_WHAT THE TASK REQUIRES:_
Take the material below and reproduce, word for word, only the lines from the line with "set w : ℕ →" through the line with "(continuous_const.mul Complex.continuous_ofReal)).tendsto 0)".

_DATA EXTRACTS:_
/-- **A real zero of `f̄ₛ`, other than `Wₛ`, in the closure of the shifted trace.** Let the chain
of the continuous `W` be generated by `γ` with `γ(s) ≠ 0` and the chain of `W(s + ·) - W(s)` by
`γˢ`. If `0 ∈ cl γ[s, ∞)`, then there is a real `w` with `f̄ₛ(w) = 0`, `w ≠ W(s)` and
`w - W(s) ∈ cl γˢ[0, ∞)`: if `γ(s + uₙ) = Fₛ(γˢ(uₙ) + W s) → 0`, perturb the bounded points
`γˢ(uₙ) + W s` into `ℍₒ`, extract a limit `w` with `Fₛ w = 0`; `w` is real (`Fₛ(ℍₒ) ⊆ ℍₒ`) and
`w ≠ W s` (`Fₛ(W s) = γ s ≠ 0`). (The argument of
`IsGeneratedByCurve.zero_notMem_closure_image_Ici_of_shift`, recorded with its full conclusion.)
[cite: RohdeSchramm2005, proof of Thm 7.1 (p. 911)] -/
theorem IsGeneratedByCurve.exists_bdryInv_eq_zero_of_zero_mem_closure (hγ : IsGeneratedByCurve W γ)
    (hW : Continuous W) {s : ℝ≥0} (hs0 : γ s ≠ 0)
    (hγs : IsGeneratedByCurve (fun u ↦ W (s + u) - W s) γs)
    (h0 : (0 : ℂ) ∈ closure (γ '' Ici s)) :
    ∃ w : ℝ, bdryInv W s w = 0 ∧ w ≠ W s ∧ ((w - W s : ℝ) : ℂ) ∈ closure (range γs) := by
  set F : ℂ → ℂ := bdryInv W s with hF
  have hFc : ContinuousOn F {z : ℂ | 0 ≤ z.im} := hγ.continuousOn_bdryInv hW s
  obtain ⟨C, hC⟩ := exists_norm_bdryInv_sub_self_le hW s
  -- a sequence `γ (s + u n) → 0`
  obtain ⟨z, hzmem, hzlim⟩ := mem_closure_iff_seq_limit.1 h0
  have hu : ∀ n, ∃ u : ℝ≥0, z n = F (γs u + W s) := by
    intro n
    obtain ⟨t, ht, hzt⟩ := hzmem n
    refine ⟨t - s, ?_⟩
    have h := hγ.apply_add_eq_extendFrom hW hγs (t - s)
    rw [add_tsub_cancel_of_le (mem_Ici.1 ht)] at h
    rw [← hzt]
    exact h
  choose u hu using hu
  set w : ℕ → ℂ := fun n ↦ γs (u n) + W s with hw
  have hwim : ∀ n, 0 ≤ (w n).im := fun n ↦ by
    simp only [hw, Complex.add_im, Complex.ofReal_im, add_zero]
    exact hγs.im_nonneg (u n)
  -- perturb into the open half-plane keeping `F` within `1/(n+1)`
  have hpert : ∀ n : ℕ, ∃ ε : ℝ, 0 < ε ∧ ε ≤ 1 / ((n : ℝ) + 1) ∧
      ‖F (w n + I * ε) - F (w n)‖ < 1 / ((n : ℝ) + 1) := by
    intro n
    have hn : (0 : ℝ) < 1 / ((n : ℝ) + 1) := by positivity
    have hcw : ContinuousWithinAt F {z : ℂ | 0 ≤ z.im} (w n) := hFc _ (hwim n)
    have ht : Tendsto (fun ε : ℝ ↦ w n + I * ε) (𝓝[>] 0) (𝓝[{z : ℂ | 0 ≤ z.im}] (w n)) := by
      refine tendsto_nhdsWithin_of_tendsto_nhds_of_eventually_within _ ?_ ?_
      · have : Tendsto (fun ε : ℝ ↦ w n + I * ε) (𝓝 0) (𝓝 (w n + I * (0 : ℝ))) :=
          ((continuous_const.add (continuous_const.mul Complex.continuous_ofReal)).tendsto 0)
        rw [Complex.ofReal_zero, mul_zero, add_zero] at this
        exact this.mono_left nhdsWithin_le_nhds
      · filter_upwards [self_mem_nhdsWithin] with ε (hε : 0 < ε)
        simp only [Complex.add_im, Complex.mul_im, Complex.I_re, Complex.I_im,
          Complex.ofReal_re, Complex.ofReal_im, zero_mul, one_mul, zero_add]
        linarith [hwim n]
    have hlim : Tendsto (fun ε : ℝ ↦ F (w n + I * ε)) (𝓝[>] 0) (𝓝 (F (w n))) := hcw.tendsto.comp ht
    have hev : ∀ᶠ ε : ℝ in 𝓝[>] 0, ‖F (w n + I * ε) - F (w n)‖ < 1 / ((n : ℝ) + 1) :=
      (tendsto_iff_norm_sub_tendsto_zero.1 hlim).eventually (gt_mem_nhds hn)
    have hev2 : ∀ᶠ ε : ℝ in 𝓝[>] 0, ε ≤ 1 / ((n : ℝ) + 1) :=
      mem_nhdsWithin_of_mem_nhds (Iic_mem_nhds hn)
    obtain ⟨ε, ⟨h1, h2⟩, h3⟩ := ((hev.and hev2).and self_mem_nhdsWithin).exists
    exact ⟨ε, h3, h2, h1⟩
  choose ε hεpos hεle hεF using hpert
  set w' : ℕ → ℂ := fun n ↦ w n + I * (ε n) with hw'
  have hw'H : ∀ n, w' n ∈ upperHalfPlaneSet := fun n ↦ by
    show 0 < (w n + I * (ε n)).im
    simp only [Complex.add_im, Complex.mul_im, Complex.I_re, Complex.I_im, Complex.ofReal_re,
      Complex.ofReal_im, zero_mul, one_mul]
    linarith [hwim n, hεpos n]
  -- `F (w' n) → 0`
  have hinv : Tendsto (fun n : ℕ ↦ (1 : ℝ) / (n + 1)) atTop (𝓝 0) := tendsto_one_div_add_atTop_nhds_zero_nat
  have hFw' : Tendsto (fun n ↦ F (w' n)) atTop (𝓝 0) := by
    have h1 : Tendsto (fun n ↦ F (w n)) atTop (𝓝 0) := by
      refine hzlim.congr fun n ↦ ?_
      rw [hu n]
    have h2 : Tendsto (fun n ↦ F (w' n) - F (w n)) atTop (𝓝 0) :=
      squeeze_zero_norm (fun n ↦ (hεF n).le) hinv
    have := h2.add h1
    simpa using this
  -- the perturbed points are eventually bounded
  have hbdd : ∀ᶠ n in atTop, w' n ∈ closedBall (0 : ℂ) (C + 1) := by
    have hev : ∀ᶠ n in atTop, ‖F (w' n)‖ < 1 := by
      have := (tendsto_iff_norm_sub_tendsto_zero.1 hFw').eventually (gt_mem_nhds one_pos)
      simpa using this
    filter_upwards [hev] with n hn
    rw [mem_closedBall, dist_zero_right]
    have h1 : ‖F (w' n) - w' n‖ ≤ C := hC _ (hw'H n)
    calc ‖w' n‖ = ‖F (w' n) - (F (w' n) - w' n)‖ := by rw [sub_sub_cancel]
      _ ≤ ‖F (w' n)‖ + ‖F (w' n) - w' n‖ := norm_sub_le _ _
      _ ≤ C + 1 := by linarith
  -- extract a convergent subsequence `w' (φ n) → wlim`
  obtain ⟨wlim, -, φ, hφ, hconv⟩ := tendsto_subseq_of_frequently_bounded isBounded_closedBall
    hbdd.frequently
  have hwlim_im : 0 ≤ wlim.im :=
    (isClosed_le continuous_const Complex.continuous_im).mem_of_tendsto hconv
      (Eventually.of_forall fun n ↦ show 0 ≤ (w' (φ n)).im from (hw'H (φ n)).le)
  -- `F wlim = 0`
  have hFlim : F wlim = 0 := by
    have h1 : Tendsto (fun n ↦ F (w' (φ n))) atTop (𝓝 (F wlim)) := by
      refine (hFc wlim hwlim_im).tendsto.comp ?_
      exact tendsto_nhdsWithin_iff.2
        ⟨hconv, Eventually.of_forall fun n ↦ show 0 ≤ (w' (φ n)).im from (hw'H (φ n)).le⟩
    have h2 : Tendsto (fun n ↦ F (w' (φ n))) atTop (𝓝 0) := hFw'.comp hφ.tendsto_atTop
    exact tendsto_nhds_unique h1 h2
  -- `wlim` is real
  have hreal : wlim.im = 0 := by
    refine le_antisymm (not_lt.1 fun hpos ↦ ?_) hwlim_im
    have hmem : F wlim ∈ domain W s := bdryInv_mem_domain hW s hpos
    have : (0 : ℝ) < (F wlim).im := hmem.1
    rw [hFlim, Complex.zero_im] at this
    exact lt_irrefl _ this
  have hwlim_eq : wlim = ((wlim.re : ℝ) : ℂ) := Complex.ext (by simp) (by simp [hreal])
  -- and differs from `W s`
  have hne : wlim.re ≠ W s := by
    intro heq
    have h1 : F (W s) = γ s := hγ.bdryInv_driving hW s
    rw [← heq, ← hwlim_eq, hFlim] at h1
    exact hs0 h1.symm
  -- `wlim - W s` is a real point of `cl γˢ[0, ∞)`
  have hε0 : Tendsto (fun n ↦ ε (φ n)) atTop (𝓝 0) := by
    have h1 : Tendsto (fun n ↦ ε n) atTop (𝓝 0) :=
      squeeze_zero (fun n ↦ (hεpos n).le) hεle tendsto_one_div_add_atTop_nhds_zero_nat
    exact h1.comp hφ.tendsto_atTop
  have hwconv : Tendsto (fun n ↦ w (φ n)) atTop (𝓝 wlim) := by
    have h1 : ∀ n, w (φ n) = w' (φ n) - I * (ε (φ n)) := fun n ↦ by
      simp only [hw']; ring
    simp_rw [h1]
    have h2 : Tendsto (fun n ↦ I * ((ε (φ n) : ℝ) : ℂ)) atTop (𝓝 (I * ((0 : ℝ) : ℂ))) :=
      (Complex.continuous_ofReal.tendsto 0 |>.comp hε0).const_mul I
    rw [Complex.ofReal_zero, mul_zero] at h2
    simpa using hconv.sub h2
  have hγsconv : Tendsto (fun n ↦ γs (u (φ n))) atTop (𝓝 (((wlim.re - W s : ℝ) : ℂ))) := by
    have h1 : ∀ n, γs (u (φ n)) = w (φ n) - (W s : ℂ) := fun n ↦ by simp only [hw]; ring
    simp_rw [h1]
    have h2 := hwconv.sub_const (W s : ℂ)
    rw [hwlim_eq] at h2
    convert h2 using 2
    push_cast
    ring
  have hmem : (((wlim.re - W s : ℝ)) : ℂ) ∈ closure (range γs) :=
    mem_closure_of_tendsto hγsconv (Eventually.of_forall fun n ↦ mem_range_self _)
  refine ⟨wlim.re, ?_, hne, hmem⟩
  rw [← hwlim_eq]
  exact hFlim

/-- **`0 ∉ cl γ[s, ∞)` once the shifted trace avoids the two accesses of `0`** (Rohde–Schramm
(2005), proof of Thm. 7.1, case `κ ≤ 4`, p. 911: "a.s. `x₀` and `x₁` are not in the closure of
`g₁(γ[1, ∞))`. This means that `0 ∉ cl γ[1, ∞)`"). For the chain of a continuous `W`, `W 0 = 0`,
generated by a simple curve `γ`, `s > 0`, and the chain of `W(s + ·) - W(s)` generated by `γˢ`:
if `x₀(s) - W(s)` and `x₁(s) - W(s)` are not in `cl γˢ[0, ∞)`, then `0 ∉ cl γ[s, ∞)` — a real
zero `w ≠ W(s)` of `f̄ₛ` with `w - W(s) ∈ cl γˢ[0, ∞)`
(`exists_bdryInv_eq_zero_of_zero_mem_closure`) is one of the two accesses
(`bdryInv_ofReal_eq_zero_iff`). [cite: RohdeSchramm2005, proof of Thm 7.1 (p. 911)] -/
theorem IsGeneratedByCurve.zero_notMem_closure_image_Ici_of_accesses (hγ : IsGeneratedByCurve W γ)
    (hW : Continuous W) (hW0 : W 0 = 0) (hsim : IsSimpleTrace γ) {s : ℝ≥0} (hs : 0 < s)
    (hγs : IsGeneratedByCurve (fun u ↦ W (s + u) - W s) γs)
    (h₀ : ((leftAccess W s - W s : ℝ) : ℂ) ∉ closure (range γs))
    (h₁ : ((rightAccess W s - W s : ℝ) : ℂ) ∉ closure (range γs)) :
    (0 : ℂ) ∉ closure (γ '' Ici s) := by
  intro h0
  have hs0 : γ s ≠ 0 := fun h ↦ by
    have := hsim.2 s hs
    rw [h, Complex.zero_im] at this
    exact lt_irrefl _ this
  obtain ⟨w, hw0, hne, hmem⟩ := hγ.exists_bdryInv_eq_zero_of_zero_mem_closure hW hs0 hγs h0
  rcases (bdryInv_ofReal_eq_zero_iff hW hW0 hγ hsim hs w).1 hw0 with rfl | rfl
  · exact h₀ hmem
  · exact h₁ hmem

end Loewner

_REPLY:_
  set w : ℕ → ℂ := fun n ↦ γs (u n) + W s with hw
  have hwim : ∀ n, 0 ≤ (w n).im := fun n ↦ by
    simp only [hw, Complex.add_im, Complex.ofReal_im, add_zero]
    exact hγs.im_nonneg (u n)
  -- perturb into the open half-plane keeping `F` within `1/(n+1)`
  have hpert : ∀ n : ℕ, ∃ ε : ℝ, 0 < ε ∧ ε ≤ 1 / ((n : ℝ) + 1) ∧
      ‖F (w n + I * ε) - F (w n)‖ < 1 / ((n : ℝ) + 1) := by
    intro n
    have hn : (0 : ℝ) < 1 / ((n : ℝ) + 1) := by positivity
    have hcw : ContinuousWithinAt F {z : ℂ | 0 ≤ z.im} (w n) := hFc _ (hwim n)
    have ht : Tendsto (fun ε : ℝ ↦ w n + I * ε) (𝓝[>] 0) (𝓝[{z : ℂ | 0 ≤ z.im}] (w n)) := by
      refine tendsto_nhdsWithin_of_tendsto_nhds_of_eventually_within _ ?_ ?_
      · have : Tendsto (fun ε : ℝ ↦ w n + I * ε) (𝓝 0) (𝓝 (w n + I * (0 : ℝ))) :=
          ((continuous_const.add (continuous_const.mul Complex.continuous_ofReal)).tendsto 0)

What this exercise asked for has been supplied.